Enquanto isso, para as meninas, em seu artigo 12°, a Lei propunha que:
As mestras, além do declarado no art 6º, com exclusão das noções de geometria e limitando a instrucção da arithmetica só as suas quatro operações, ensinarão tambem as prendas que servem à economia domestica […] (Lei das Escolas de Primeiras Letras, 1827).
Considerando isso, Gondra (2008) aponta que isso só reforçava que a mulher era destinada a um espaço privado e que elas aprendiam, em seus termos, a ciência da casa.
Portanto, ser professora, ainda mais considerando a educação infantil, é apontado por Almeida (2011) como um prolongamento da missão materna, o que gerou a femininização do magistério em um momento de crescimento no campo educacional da necessidade do trabalho feminino diante a questões econômicas do país.
Não tem como ignorar que foi uma oportunidade das mulheres de classe média terem um trabalho mais digno no contexto social. Porém, continuava com os ideais femininos da responsabilidade de dar bons exemplos para as crianças, por serem mais carinhosas, amorosas e puras.
Sendo o seu texto escrito abordando os séculos XIX e XX, a autora afirma que o século XXI ainda carrega algumas questões, como:
As diferenciações de gênero na sociedade, nas escolas, nas famílias, na religião, no mundo do trabalho serão, um dia, eliminadas? A educação de qualidade será determinante para se concretizar um futuro que o devir histórico nos mostrará? (ALMEIDA, 2011, p. 155).

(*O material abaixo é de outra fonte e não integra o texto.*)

/-- **(B), frame form.**  For unit `a`, `dj`, `dk` with `⟪dj, a⟫`, `⟪dk, a⟫` in the window and
`⟪dj, dk⟫ ≥ 124356/248965`, the double region
`capCone a (893/1250) ∩ {⟪a, x⟫ < ⟪dj, x⟫} ∩ {⟪a, x⟫ < ⟪dk, x⟫}` has ball fraction at least that of
the model region `OV`: the `B.repr`-preimage of `OV` (`B = (e, f, a)`, `e` the unit tangent of `dj`,
`⟪f, dk⟫ ≥ 0`) lies in it by reverse polar nesting and the azimuth lemma. [folklore] -/
theorem ccon_ov_le {a dj dk : EuclideanSpace ℝ (Fin 3)} (ha : ‖a‖ = 1) (hdj : ‖dj‖ = 1)
    (hdk : ‖dk‖ = 1) (hj1 : (124356 / 248965 : ℝ) ≤ ⟪dj, a⟫) (hj2 : ⟪dj, a⟫ ≤ 304212 / 607813)
    (hk1 : (124356 / 248965 : ℝ) ≤ ⟪dk, a⟫) (hk2 : ⟪dk, a⟫ ≤ 304212 / 607813)
    (hg : (124356 / 248965 : ℝ) ≤ ⟪dj, dk⟫) :
    ballFraction (0 : EuclideanSpace ℝ (Fin 3)) (capCone (EuclideanSpace.single (2 : Fin 3) (1 : ℝ)) (893 / 1250) ∩ {x : EuclideanSpace ℝ (Fin 3) | inner ℝ (EuclideanSpace.single (2 : Fin 3) (1 : ℝ)) x < inner ℝ (WithLp.toLp 2 ![(215683 / 248965 : ℝ), 0, 124356 / 248965] : EuclideanSpace ℝ (Fin 3)) x} ∩ {x : EuclideanSpace ℝ (Fin 3) | inner ℝ (EuclideanSpace.single (2 : Fin 3) (1 : ℝ)) x < inner ℝ (WithLp.toLp 2 ![(215683 / 248965 * (4680 / 14089) : ℝ), 215683 / 248965 * (13289 / 14089), 124356 / 248965] : EuclideanSpace ℝ (Fin 3)) x}) ≤
      ballFraction (0 : EuclideanSpace ℝ (Fin 3))
        (capCone a (893 / 1250) ∩ {x : EuclideanSpace ℝ (Fin 3) | ⟪a, x⟫ < ⟪dj, x⟫} ∩
          {x : EuclideanSpace ℝ (Fin 3) | ⟪a, x⟫ < ⟪dk, x⟫}) := by
  obtain ⟨e, s, he, hea, hs, hs1, hdec⟩ := ccon_tangent ha hdj hj1 hj2
  obtain ⟨B, hB0, hB2, hq⟩ := ccon_frame ha he hea dk
  -- coordinates of `dk` in the frame `B = (e, B 1, a)`
  have hck : ⟪B 2, dk⟫ = ⟪dk, a⟫ := by rw [hB2, real_inner_comm]
  have hpars : ⟪B 0, dk⟫ ^ 2 + ⟪B 1, dk⟫ ^ 2 + ⟪dk, a⟫ ^ 2 = 1 := by
    have h := B.sum_sq_inner_right dk
    rw [Fin.sum_univ_three, hck, hdk, one_pow] at h
    exact h
  have hppe : s * ⟪B 0, dk⟫ = ⟪dj, dk⟫ - ⟪dj, a⟫ * ⟪dk, a⟫ := by
    rw [hB0, hdec dk, real_inner_comm dk a]; ring
  obtain ⟨haz0, haz⟩ := ccon_azimuth hj1 hj2 hk1 hk2 hg
  have hp0 : 0 ≤ ⟪B 0, dk⟫ := by
    rw [← hppe] at haz0
    exact nonneg_of_mul_nonneg_right haz0 hs
  have hC : (4680 / 14089 : ℝ) ^ 2 * (⟪B 0, dk⟫ ^ 2 + ⟪B 1, dk⟫ ^ 2) ≤ ⟪B 0, dk⟫ ^ 2 := by
    rw [← hppe] at haz
    have e1 : 1 - ⟪dj, a⟫ ^ 2 = s ^ 2 := by linarith
    have e2 : 1 - ⟪dk, a⟫ ^ 2 = ⟪B 0, dk⟫ ^ 2 + ⟪B 1, dk⟫ ^ 2 := by linarith
    rw [e1, e2] at haz
    have hs2 : 0 < s ^ 2 := by positivity
    nlinarith
  have hdk_dec : ∀ y : EuclideanSpace ℝ (Fin 3),
      ⟪dk, y⟫ = ⟪B 0, dk⟫ * ⟪e, y⟫ + ⟪B 1, dk⟫ * ⟪B 1, y⟫ + ⟪dk, a⟫ * ⟪a, y⟫ := by
    intro y
    rw [← B.sum_inner_mul_inner dk y, Fin.sum_univ_three, ← hck, real_inner_comm (B 0) dk,
      real_inner_comm (B 1) dk, real_inner_comm (B 2) dk, hB0, hB2]
  refine ccon_transport' B ?_
  intro x hx
  simp only [mem_preimage, mem_inter_iff, mem_ball_zero_iff, ccon_mem_capCone_iff, mem_setOf_eq,
    LinearIsometryEquiv.norm_map, ccon_inner_single_repr, ccon_inner_toLp_repr, hB0, hB2] at hx
  obtain ⟨hxb, ⟨⟨hxc, -⟩, hx1⟩, hx2⟩ := hx
  have hZ : 0 < ⟪a, x⟫ := lt_of_le_of_lt (by positivity) hxc
  have h1' : (1 - 124356 / 248965 : ℝ) * ⟪a, x⟫ < 215683 / 248965 * ⟪e, x⟫ := by linarith
  have h2' : (1 - 124356 / 248965 : ℝ) * ⟪a, x⟫ <
      215683 / 248965 * (4680 / 14089 * ⟪e, x⟫ + 13289 / 14089 * ⟪B 1, x⟫) := by linarith
  refine ⟨mem_ball_zero_iff.2 hxb, ⟨(ccon_mem_capCone_iff _ _ _).2 ⟨hxc, hxb⟩, ?_⟩, ?_⟩
  · rw [mem_setOf_eq, hdec x]
    have hn := ccon_nest (s := 215683 / 248965) (co := 124356 / 248965) (by norm_num) hs
      (by norm_num) hs1 hj1 hZ h1'
    linarith
  · rw [mem_setOf_eq, hdk_dec x]
    have hc := ccon_cover hZ h1' h2' hk1 hk2 hp0 hq hpars hC
    linarith

/-- **STUB K2c of the birth line — containment and transport** (registered signature verbatim).
Given the two certified model ball fractions (K2a, the hypothesis), for every `1/4000`-soft gapped
twelve-shell `(u, p)`: (A) for a soft contact pair `(i, j)` the region
`capCone (dir i) (893/1250) ∩ {⟪dir i, x⟫ < ⟪dir j, x⟫}` has ball fraction `≤ 16423/10⁶`, and (B) for two
contacts `j, k` of `i` in contact with each other the double region has ball fraction `≥ 753/250000`
(`dir i = ‖p i - u‖⁻¹ • (p i - u)`).  Proof: the contact cosines lie in the window
(`ccon_inner_dir`), then `ccon_seg_le` / `ccon_ov_le`. [folklore] -/
theorem stub_censusContain : (Literature.Geometry.DiscreteGeometry.ballFraction (0 : EuclideanSpace ℝ (Fin 3)) (Literature.Geometry.DiscreteGeometry.capCone (EuclideanSpace.single (2 : Fin 3) (1 : ℝ)) (893 / 1250) ∩ {x : EuclideanSpace ℝ (Fin 3) | inner ℝ (EuclideanSpace.single (2 : Fin 3) (1 : ℝ)) x < inner ℝ (WithLp.toLp 2 ![(526205 / 607813 : ℝ), 0, 304212 / 607813] : EuclideanSpace ℝ (Fin 3)) x}) ≤ 16423 / 1000000 ∧ (753 / 250000 : ℝ) ≤ Literature.Geometry.DiscreteGeometry.ballFraction (0 : EuclideanSpace ℝ (Fin 3)) (Literature.Geometry.DiscreteGeometry.capCone (EuclideanSpace.single (2 : Fin 3) (1 : ℝ)) (893 / 1250) ∩ {x : EuclideanSpace ℝ (Fin 3) | inner ℝ (EuclideanSpace.single (2 : Fin 3) (1 : ℝ)) x < inner ℝ (WithLp.toLp 2 ![(215683 / 248965 : ℝ), 0, 124356 / 248965] : EuclideanSpace ℝ (Fin 3)) x} ∩ {x : EuclideanSpace ℝ (Fin 3) | inner ℝ (EuclideanSpace.single (2 : Fin 3) (1 : ℝ)) x < inner ℝ (WithLp.toLp 2 ![(215683 / 248965 * (4680 / 14089) : ℝ), 215683 / 248965 * (13289 / 14089), 124356 / 248965] : EuclideanSpace ℝ (Fin 3)) x})) → ∀ (u : EuclideanSpace ℝ (Fin 3)) (p : Fin 12 → EuclideanSpace ℝ (Fin 3)), (∀ i : Fin 12, 1 - 1 / 4000 ≤ dist u (p i) ∧ dist u (p i) ≤ 1 + 1 / 4000) → (∀ i j : Fin 12, i ≠ j → 1 - 1 / 4000 ≤ dist (p i) (p j) ∧ (dist (p i) (p j) ≤ 1 + 1 / 4000 ∨ 7 / 5 ≤ dist (p i) (p j))) → (∀ i j : Fin 12, i ≠ j → dist (p i) (p j) ≤ 1 + 1 / 4000 → Literature.Geometry.DiscreteGeometry.ballFraction (0 : EuclideanSpace ℝ (Fin 3)) (Literature.Geometry.DiscreteGeometry.capCone (‖p i - u‖⁻¹ • (p i - u)) (893 / 1250) ∩ {x : EuclideanSpace ℝ (Fin 3) | inner ℝ (‖p i - u‖⁻¹ • (p i - u)) x < inner ℝ (‖p j - u‖⁻¹ • (p j - u)) x}) ≤ 16423 / 1000000) ∧ (∀ i j k : Fin 12, i ≠ j → i ≠ k → j ≠ k → dist (p i) (p j) ≤ 1 + 1 / 4000 → dist (p i) (p k) ≤ 1 + 1 / 4000 → dist (p j) (p k) ≤ 1 + 1 / 4000 → (753 / 250000 : ℝ) ≤ Literature.Geometry.DiscreteGeometry.ballFraction (0 : EuclideanSpace ℝ (Fin 3)) (Literature.Geometry.DiscreteGeometry.capCone (‖p i - u‖⁻¹ • (p i - u)) (893 / 1250) ∩ {x : EuclideanSpace ℝ (Fin 3) | inner ℝ (‖p i - u‖⁻¹ • (p i - u)) x < inner ℝ (‖p j - u‖⁻¹ • (p j - u)) x} ∩ {x : EuclideanSpace ℝ (Fin 3) | inner ℝ (‖p i - u‖⁻¹ • (p i - u)) x < inner ℝ (‖p k - u‖⁻¹ • (p k - u)) x})) := by
  intro hcert u p hR hP
  have hr : ∀ i : Fin 12, 1 - 1 / 4000 ≤ ‖p i - u‖ ∧ ‖p i - u‖ ≤ 1 + 1 / 4000 := fun i => by
    rw [← dist_eq_norm, dist_comm]; exact hR i
  have hpd : ∀ i j : Fin 12, ‖(p i - u) - (p j - u)‖ = dist (p i) (p j) := fun i j => by
    rw [sub_sub_sub_cancel_right, dist_eq_norm]
  -- the contact-cosine window for a soft contact pair
  have hwin : ∀ i j : Fin 12, i ≠ j → dist (p i) (p j) ≤ 1 + 1 / 4000 →
      (124356 / 248965 : ℝ) ≤ ⟪‖p i - u‖⁻¹ • (p i - u), ‖p j - u‖⁻¹ • (p j - u)⟫ ∧
        ⟪‖p i - u‖⁻¹ • (p i - u), ‖p j - u‖⁻¹ • (p j - u)⟫ ≤ 304212 / 607813 := by
    intro i j hij hd
    have hlo := (hP i j hij).1
    rw [← hpd i j] at hlo hd
    exact ccon_inner_dir (hr i).1 (hr i).2 (hr j).1 (hr j).2 hlo hd
  refine ⟨fun i j hij hd => ?_, fun i j k hij hik hjk hdij hdik hdjk => ?_⟩
  · have hw := hwin j i (Ne.symm hij) (by rw [dist_comm]; exact hd)
    exact le_trans (ccon_seg_le (ccon_norm_dir (hr i).1) (ccon_norm_dir (hr j).1) hw.1 hw.2) hcert.1
  · have hwj := hwin j i (Ne.symm hij) (by rw [dist_comm]; exact hdij)
    have hwk := hwin k i (Ne.symm hik) (by rw [dist_comm]; exact hdik)
    have hwjk := hwin j k hjk hdjk
    exact le_trans hcert.2 (ccon_ov_le (ccon_norm_dir (hr i).1) (ccon_norm_dir (hr j).1)
      (ccon_norm_dir (hr k).1) hwj.1 hwj.2 hwk.1 hwk.2 hwjk.1)

end Summit.AtomisticToContinuum.Crystallization.Theorems.ZeroDefectDensityBirth

end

Seguindo esse raciocínio voltado para as questões de gênero, Louro (2008) apresenta que o gênero e a sexualidade são construídos por meio de práticas e aprendizagens ao longo da vida, em aspectos culturais e sociais, de forma processual. Segundo Louro (2008, p. 22), “[…] a diferença não é natural, mas sim naturalizada”. Para ela, além de olhar para definições de normalidade e diferença, é necessário refletir sobre o processo de construção de seus significados e de como eles foram ensinados nos discursos de uma determinada cultura imposta.
A autora ainda afirma que hoje em dia, o gênero e a sexualidade podem ser vividos de diferentes formas.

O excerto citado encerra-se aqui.